We specify a subset of the dataframe tb that includes only the columns of interest – mpg, wt, and hp and save it into a variable tb_columns.
Next, we create a list, tb_factors, that contains the factors am and cyl.
After that, we call the describeBy() function from the psych package. This function calculates descriptive statistics for each combination of levels of the factors am and cyl and for each of the continuous variables mpg, wt, and hp.

Visualizing Continuous Data

Let’s take a closer look at some of the most effective ways of visualizing univariate continuous data, including

Bee Swarm plots;
Stem-and-Leaf plots;
Histograms;
PDF and CDF Density plots;
Box plots;
Violin plots;
Q-Q plots.

Bee Swarm Plot

We extend a Bee Swarm plot of a one-dimensional scatter plot for a continuous variable, split by a categorical variable. [6]
Consider the following code, which generates a beeswarm plot displaying vehicle weights (wt) segmented by their number of cylinders (cyl):

# Load the beeswarm package
library(beeswarm)
# Create a bee swarm plot of wt column split by cyl
beeswarm(tb$wt ~ tb$cyl, 
         main="Bee Swarm Plot of Weight (wt) by Number of Cylinders", 
         xlab="Number of Cylinders",
         ylab="Weight ('000 kg)",
         pch=16,  # type of points
         cex=0.8, # size of the points
         col=c("blue","red","darkgreen"),
         horizontal = TRUE)

Discussion:

Data: We use tb$wt ~ tb$cyl to specify that we want a beeswarm plot for Weight (wt), split by no of cylinders (cyl),
Title: It is labeled “Bee Swarm Plot of Weight (wt) by Number of Cylinders”.
Axes Labels: The x-axis shows “Number of Cylinders”, while the y-axis denotes “Weight (’000 kg)”.
Data Points: Using pch=16, data points appear as solid circles.
Size of Points: With cex=0.8, these circles are slightly smaller than default.
Colors: The col parameter assigns colors (“blue”, “red”, and “dark green”) based on cylinder counts.
Orientation: Set as horizontal with horizontal=TRUE.
To summarize, this visual distinguishes vehicle weights across cylinder counts and highlights data point densities for each group.

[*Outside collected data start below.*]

/-- **The extension kills the stabilisers of `∞` and `0`** when `u` does: `∞`-fixers of `Γ₀(2^{j−1}L′)` lie in `Γ₀(2^jL′)`;
a `0`-fixer `γ` is lower-triangular, and either `γ ∈ Γ₀(2^jL′)` or `γ = g·(g⁻¹γ)` with `g⁻¹γ ∈ Γ₀(2^jL′)` again fixing `0`.
[cite: Shimura1971, §1.6] -/
theorem descentTwo_killsCusps {Ψ : Gamma0 (L' * 2 ^ (j - 1)) → Fin 1 → K}
    (hΨmul : ∀ a b : Gamma0 (L' * 2 ^ (j - 1)), Ψ (a * b) = Ψ a + Ψ b)
    (hΨg : Ψ ⟨U, lowerUnip_mem_Gamma0_half hU⟩ = 0)
    (hΨres : ∀ γ : Gamma0 (L' * 2 ^ j), Ψ ⟨(γ : SL(2, ℤ)), Gamma0_level_le L' j (by omega) γ.2⟩ =
      (u : Gamma0 (L' * 2 ^ j) → Fin 1 → K) γ)
    (hcusp : (∀ γ : Gamma0 (L' * 2 ^ j), mapGL ℚ (γ : SL(2, ℤ)) • (OnePoint.infty : OnePoint ℚ) = OnePoint.infty →
        (u : Gamma0 (L' * 2 ^ j) → Fin 1 → K) γ = 0) ∧
      (∀ γ : Gamma0 (L' * 2 ^ j), mapGL ℚ (γ : SL(2, ℤ)) • ((0 : ℚ) : OnePoint ℚ) = ((0 : ℚ) : OnePoint ℚ) →
        (u : Gamma0 (L' * 2 ^ j) → Fin 1 → K) γ = 0)) :
    (∀ γ : Gamma0 (L' * 2 ^ (j - 1)), mapGL ℚ (γ : SL(2, ℤ)) • (OnePoint.infty : OnePoint ℚ) = OnePoint.infty →
        Ψ γ = 0) ∧
      (∀ γ : Gamma0 (L' * 2 ^ (j - 1)), mapGL ℚ (γ : SL(2, ℤ)) • ((0 : ℚ) : OnePoint ℚ) = ((0 : ℚ) : OnePoint ℚ) →
        Ψ γ = 0) := by
  have hj1 : 1 ≤ j := by omega
  constructor
  · intro γ hγ
    have h10 : (γ : SL(2, ℤ)) 1 0 = 0 := (mapGL_smul_infty_eq_self_iff _).mp hγ
    have hγN : (γ : SL(2, ℤ)) ∈ Gamma0 (L' * 2 ^ j) := mem_Gamma0_of_dvd_apply_one_zero _ (by rw [h10]; exact dvd_zero _)
    have e : γ = ⟨(γ : SL(2, ℤ)), Gamma0_level_le L' j hj1 hγN⟩ := Subtype.ext rfl
    rw [e, hΨres ⟨_, hγN⟩]
    exact hcusp.1 ⟨_, hγN⟩ hγ
  · intro γ hγ
    have h01 : (γ : SL(2, ℤ)) 0 1 = 0 := (mapGL_smul_zero_eq_self_iff _).mp hγ
    rcases mem_or_lowerUnip_inv_mul_mem hj hU (γ : SL(2, ℤ)) γ.2 with hγN | hγN
    · have e : γ = ⟨(γ : SL(2, ℤ)), Gamma0_level_le L' j hj1 hγN⟩ := Subtype.ext rfl
      rw [e, hΨres ⟨_, hγN⟩]
      exact hcusp.2 ⟨_, hγN⟩ hγ
    · have e : γ = (⟨U, lowerUnip_mem_Gamma0_half hU⟩ : Gamma0 (L' * 2 ^ (j - 1))) *
          ⟨U⁻¹ * (γ : SL(2, ℤ)), Gamma0_level_le L' j hj1 hγN⟩ := by
        apply Subtype.ext
        show (γ : SL(2, ℤ)) = U * (U⁻¹ * (γ : SL(2, ℤ)))
        rw [mul_inv_cancel_left]
      rw [e, hΨmul, hΨg, zero_add, hΨres ⟨_, hγN⟩]
      apply hcusp.2 ⟨_, hγN⟩
      -- `g⁻¹ γ` fixes `0`: its upper-right entry is `γ₀₁ = 0`
      rw [mapGL_smul_zero_eq_self_iff]
      show (((U⁻¹ : SL(2, ℤ)) : Matrix (Fin 2) (Fin 2) ℤ) * ((γ : SL(2, ℤ)) : Matrix (Fin 2) (Fin 2) ℤ)) 0 1 = 0
      rw [coe_lowerUnip_inv_mul hU]
      simp only [Matrix.of_apply, Matrix.cons_val', Matrix.cons_val_zero, Matrix.cons_val_one, Matrix.empty_val',
        Matrix.cons_val_fin_one]
      exact h01

end DescentTwo

/-! ### The packaged statement: E-es-37 for `j ≥ 2` -/

section Packaged

/-- **E-es-37 `ShiftInvariantDescentTwo` for `j ≥ 2`** — the body of es's `EsG12.ShiftInvariantDescentTwo p`
(HOME/es/Sketch-es-g12.lean, `NotTrivialEisensteinAt` / `KillsCuspsZeroInfty` unfolded), restricted to `2 ≤ j`: for `L′` odd and a
`2`-shift-invariant generalised `λ`-eigen homomorphism `u` on `Γ₀(2^jL′)` killing the cusps `0, ∞`, with hNT(2), there is a UNIQUE
`2`-shift-invariant generalised `λ`-eigen homomorphism `u′` on `Γ₀(2^{j−1}L′)` killing `0, ∞` which restricts to `u` (the extension
vanishing at `g = U⁻(2^{j−1}L′)`). [cite: Shimura1971, §8.3 (8.3.2)] -/
theorem shiftInvariantDescentTwo_of_two_le {p : ℕ} (K : Type) [Field K] [CharP K p] (L' j : ℕ) [NeZero L']
    (hL' : ¬ 2 ∣ L') (hj : 2 ≤ j) (S : Finset ℕ) (lam : ℕ → K) (u : cocycles 0 (L' * 2 ^ j) K)
    (hS : ∀ q : ℕ, q.Prime → q ∣ p * 2 * L' → q ∈ S) (hgen : IsHeckeGenEigenvector S lam u)
    (hNT : ∀ M : ℕ, ∃ r : ℕ, r.Prime ∧ r ∉ S ∧ r ≡ 1 [MOD 2 ^ M] ∧ lam r ≠ (r : K) + 1)
    (hcusp : (∀ γ : Gamma0 (L' * 2 ^ j), mapGL ℚ (γ : SL(2, ℤ)) • (OnePoint.infty : OnePoint ℚ) = OnePoint.infty →
        (u : Gamma0 (L' * 2 ^ j) → Fin 1 → K) γ = 0) ∧
      (∀ γ : Gamma0 (L' * 2 ^ j), mapGL ℚ (γ : SL(2, ℤ)) • ((0 : ℚ) : OnePoint ℚ) = ((0 : ℚ) : OnePoint ℚ) →
        (u : Gamma0 (L' * 2 ^ j) → Fin 1 → K) γ = 0))
    (hshift : degeneracyPullback 0 (L' * 2 ^ j) (L' * 2 ^ j * 2) 2 K dvd_rfl (u : Gamma0 (L' * 2 ^ j) → Fin 1 → K) =
      degeneracyPullback 0 (L' * 2 ^ j) (L' * 2 ^ j * 2) 1 K (by simp) (u : Gamma0 (L' * 2 ^ j) → Fin 1 → K)) :
    ∃! u' : cocycles 0 (L' * 2 ^ (j - 1)) K,
      degeneracyPullback 0 (L' * 2 ^ (j - 1)) (L' * 2 ^ j) 1 K
          (by rw [mul_one]; exact Nat.mul_dvd_mul_left L' (Nat.pow_dvd_pow 2 (Nat.sub_le j 1)))
          (u' : Gamma0 (L' * 2 ^ (j - 1)) → Fin 1 → K) = (u : Gamma0 (L' * 2 ^ j) → Fin 1 → K) ∧
      degeneracyPullback 0 (L' * 2 ^ (j - 1)) (L' * 2 ^ (j - 1) * 2) 2 K dvd_rfl
          (u' : Gamma0 (L' * 2 ^ (j - 1)) → Fin 1 → K) =
        degeneracyPullback 0 (L' * 2 ^ (j - 1)) (L' * 2 ^ (j - 1) * 2) 1 K (by simp)
          (u' : Gamma0 (L' * 2 ^ (j - 1)) → Fin 1 → K) ∧
      IsHeckeGenEigenvector S lam u' ∧
      ((∀ γ : Gamma0 (L' * 2 ^ (j - 1)), mapGL ℚ (γ : SL(2, ℤ)) • (OnePoint.infty : OnePoint ℚ) = OnePoint.infty →
          (u' : Gamma0 (L' * 2 ^ (j - 1)) → Fin 1 → K) γ = 0) ∧
        (∀ γ : Gamma0 (L' * 2 ^ (j - 1)), mapGL ℚ (γ : SL(2, ℤ)) • ((0 : ℚ) : OnePoint ℚ) = ((0 : ℚ) : OnePoint ℚ) →
          (u' : Gamma0 (L' * 2 ^ (j - 1)) → Fin 1 → K) γ = 0)) := by
  classical
  have hj1 : 1 ≤ j := by omega
  have hdiv : L' * 2 ^ (j - 1) * 1 ∣ L' * 2 ^ j := by
    rw [mul_one]; exact Nat.mul_dvd_mul_left L' (Nat.pow_dvd_pow 2 (Nat.sub_le j 1))
  obtain ⟨U, hU⟩ : ∃ U : SL(2, ℤ), (U : Matrix (Fin 2) (Fin 2) ℤ) = !![1, 0; (L' : ℤ) * 2 ^ (j - 1), 1] :=
    ⟨⟨!![1, 0; (L' : ℤ) * 2 ^ (j - 1), 1], by rw [Matrix.det_fin_two_of]; ring⟩, rfl⟩
  obtain ⟨Ψ₀, hΨ₀mul, hΨ₀g, hΨ₀res⟩ := exists_descentTwo_extension hL' hj S lam u hS hgen hNT hshift hU
  set Ψ : Gamma0 (L' * 2 ^ (j - 1)) → Fin 1 → K := fun γ _ ↦ Ψ₀ γ with hΨdef
  have hΨmul : ∀ a b : Gamma0 (L' * 2 ^ (j - 1)), Ψ (a * b) = Ψ a + Ψ b := by
    intro a b; funext i; exact hΨ₀mul a b
  have hΨg : Ψ ⟨U, lowerUnip_mem_Gamma0_half hU⟩ = 0 := by
    funext i; exact hΨ₀g
  have hΨres : ∀ γ : Gamma0 (L' * 2 ^ j), Ψ ⟨(γ : SL(2, ℤ)), Gamma0_level_le L' j hj1 γ.2⟩ =
      (u : Gamma0 (L' * 2 ^ j) → Fin 1 → K) γ := by
    intro γ
    funext i
    rw [Subsingleton.elim (α := Fin 1) i 0]
    exact hΨ₀res γ
  -- restriction (function form)
  have hres : degeneracyPullback 0 (L' * 2 ^ (j - 1)) (L' * 2 ^ j) 1 K hdiv Ψ = (u : Gamma0 (L' * 2 ^ j) → Fin 1 → K) := by
    funext γ
    rw [degeneracyPullback_zero_apply]
    have e : Gamma0.degeneracyConj (L' * 2 ^ (j - 1)) (L' * 2 ^ j) 1 hdiv γ =
        ⟨(γ : SL(2, ℤ)), Gamma0_level_le L' j hj1 γ.2⟩ := Subtype.ext (Gamma0.coe_degeneracyConj_one _ γ)
    rw [e]
    exact hΨres γ
  refine ⟨⟨Ψ, mem_cocycles_of_additive hΨmul⟩, ⟨hres, descentTwo_shiftInvariant hj u hshift hU hΨmul hΨg hΨres,
    descentTwo_isHeckeGenEigenvector hj S lam u hS hgen hshift hU hΨmul hΨg hΨres,
    descentTwo_killsCusps hj u hU hΨmul hΨg hΨres hcusp⟩, ?_⟩
  -- uniqueness
  rintro v ⟨hvres, hvsh, -, -⟩
  apply Subtype.ext
  show (v : Gamma0 (L' * 2 ^ (j - 1)) → Fin 1 → K) = Ψ
  have hvmul := cocycle_zero_mul v.2
  have hvres' : ∀ γ : Gamma0 (L' * 2 ^ j), (v : Gamma0 (L' * 2 ^ (j - 1)) → Fin 1 → K)
      ⟨(γ : SL(2, ℤ)), Gamma0_level_le L' j hj1 γ.2⟩ = (u : Gamma0 (L' * 2 ^ j) → Fin 1 → K) γ := by
    intro γ
    have h := congrFun hvres γ
    rw [degeneracyPullback_zero_apply] at h
    have e : Gamma0.degeneracyConj (L' * 2 ^ (j - 1)) (L' * 2 ^ j) 1 hdiv γ =
        ⟨(γ : SL(2, ℤ)), Gamma0_level_le L' j hj1 γ.2⟩ := Subtype.ext (Gamma0.coe_degeneracyConj_one _ γ)
    rw [e] at h
    exact h
  have hvg : (v : Gamma0 (L' * 2 ^ (j - 1)) → Fin 1 → K) ⟨U, lowerUnip_mem_Gamma0_half hU⟩ = 0 := by
    rw [descentTwo_apply_lowerUnip_eq hj hU hvsh, hvres' ⟨U * U, lowerUnip_sq_mem_Gamma0 hj hU⟩]
    exact apply_lowerUnip_sq_eq_zero hj u hshift hU
  exact descentTwo_ext hj hU hvmul hΨmul (fun γ ↦ by rw [hvres' γ, hΨres γ]) (by rw [hvg, hΨg])

/-- **E-es-37 at `p = 2`, `j ≥ 2`, in the consumer's binder shape** (p3's `h37` of `cThreeImageResidual_of_descent₂_and_facts`,
p608031): the body of `EsG12.ShiftInvariantDescentTwo 2` after `p.Prime →`, with `1 ≤ j` replaced by `2 ≤ j`.
[cite: Shimura1971, §8.3 (8.3.2)] -/
theorem shiftInvariantDescentTwo_two_of_two_le :
    ∀ (K : Type) [Field K] [CharP K 2] (L' j : ℕ) [NeZero L'], ¬ 2 ∣ L' → 2 ≤ j →
    ∀ (S : Finset ℕ) (lam : ℕ → K) (u : cocycles 0 (L' * 2 ^ j) K),
      (∀ q : ℕ, q.Prime → q ∣ 2 * 2 * L' → q ∈ S) →
      IsHeckeGenEigenvector S lam u →
      (∀ M : ℕ, ∃ r : ℕ, r.Prime ∧ r ∉ S ∧ r ≡ 1 [MOD 2 ^ M] ∧ lam r ≠ (r : K) + 1) →
      ((∀ γ : Gamma0 (L' * 2 ^ j), mapGL ℚ (γ : SL(2, ℤ)) • (OnePoint.infty : OnePoint ℚ) = OnePoint.infty →
          (u : Gamma0 (L' * 2 ^ j) → Fin 1 → K) γ = 0) ∧
        (∀ γ : Gamma0 (L' * 2 ^ j), mapGL ℚ (γ : SL(2, ℤ)) • ((0 : ℚ) : OnePoint ℚ) = ((0 : ℚ) : OnePoint ℚ) →
          (u : Gamma0 (L' * 2 ^ j) → Fin 1 → K) γ = 0)) →
      degeneracyPullback 0 (L' * 2 ^ j) (L' * 2 ^ j * 2) 2 K dvd_rfl (u : Gamma0 (L' * 2 ^ j) → Fin 1 → K) =
        degeneracyPullback 0 (L' * 2 ^ j) (L' * 2 ^ j * 2) 1 K (by simp) (u : Gamma0 (L' * 2 ^ j) → Fin 1 → K) →
      ∃! u' : cocycles 0 (L' * 2 ^ (j - 1)) K,
        degeneracyPullback 0 (L' * 2 ^ (j - 1)) (L' * 2 ^ j) 1 K
            (by rw [mul_one]; exact Nat.mul_dvd_mul_left L' (Nat.pow_dvd_pow 2 (Nat.sub_le j 1)))
            (u' : Gamma0 (L' * 2 ^ (j - 1)) → Fin 1 → K) = (u : Gamma0 (L' * 2 ^ j) → Fin 1 → K) ∧
        degeneracyPullback 0 (L' * 2 ^ (j - 1)) (L' * 2 ^ (j - 1) * 2) 2 K dvd_rfl
            (u' : Gamma0 (L' * 2 ^ (j - 1)) → Fin 1 → K) =
          degeneracyPullback 0 (L' * 2 ^ (j - 1)) (L' * 2 ^ (j - 1) * 2) 1 K (by simp)
            (u' : Gamma0 (L' * 2 ^ (j - 1)) → Fin 1 → K) ∧
        IsHeckeGenEigenvector S lam u' ∧
        ((∀ γ : Gamma0 (L' * 2 ^ (j - 1)), mapGL ℚ (γ : SL(2, ℤ)) • (OnePoint.infty : OnePoint ℚ) = OnePoint.infty →
            (u' : Gamma0 (L' * 2 ^ (j - 1)) → Fin 1 → K) γ = 0) ∧
          (∀ γ : Gamma0 (L' * 2 ^ (j - 1)), mapGL ℚ (γ : SL(2, ℤ)) • ((0 : ℚ) : OnePoint ℚ) = ((0 : ℚ) : OnePoint ℚ) →
            (u' : Gamma0 (L' * 2 ^ (j - 1)) → Fin 1 → K) γ = 0)) :=
  fun K _ _ L' j _ hL' hj S lam u hS hgen hNT hcusp hshift ↦
    shiftInvariantDescentTwo_of_two_le (p := 2) K L' j hL' hj S lam u hS hgen hNT hcusp hshift

end Packaged

end Summit.BirchSwinnertonDyer.BirchSwinnertonDyer.Theorems.ManinLocalTwoThree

Stem-and-Leaf Plot across one Category

Suppose we wanted to visualize the distribution of a continuous variable across different levels of a categorical variable, using stem-and-leaf plots.
To illustrate, let us display vehicle weights (wt) separately for each transmission type (am) using stem-and-leaf plots.

# Choose 'wt' and 'cyl' columns from 'tb' dataframe. Assign the result to 'tb3'.
tb3 <- tb[, c("wt", "am")]

# Split the 'tb3' tibble into subsets based on 'am'. Each subset consists of rows with the same 'am' value. Save the list of these subsets to 'tb_split'.
tb_split <- split(tb3, tb3$am)

# Apply a function to each subset of 'tb_split' using 'lapply()'. 
# The function takes a subset 'x' and creates a stem-and-leaf plot of the 'wt' values in 'x'.
lapply(tb_split, 
       function(x) 
         stem(x$wt))


  The decimal point is at the |

  2 | 5
  3 | 22244445567888
  4 | 1
  5 | 334


  The decimal point is at the |

  1 | 5689
  2 | 123
  2 | 6889
  3 | 2
  3 | 6

$`0`
NULL

$`1`
NULL

Discussion:

Column Selection: The code extracts the wt (weight) and am (transmission type) columns from tb and saves them in tb3.
Data Splitting: It then divides tb3 into subsets based on am values, resulting in separate groups for each transmission type.
Visualization: Using lapply(), the code generates stem-and-leaf plots for the wt values in each subset, showcasing weight distributions for different transmission types. In this context, it shows the distribution of vehicle weights for each transmission type (automatic and manual).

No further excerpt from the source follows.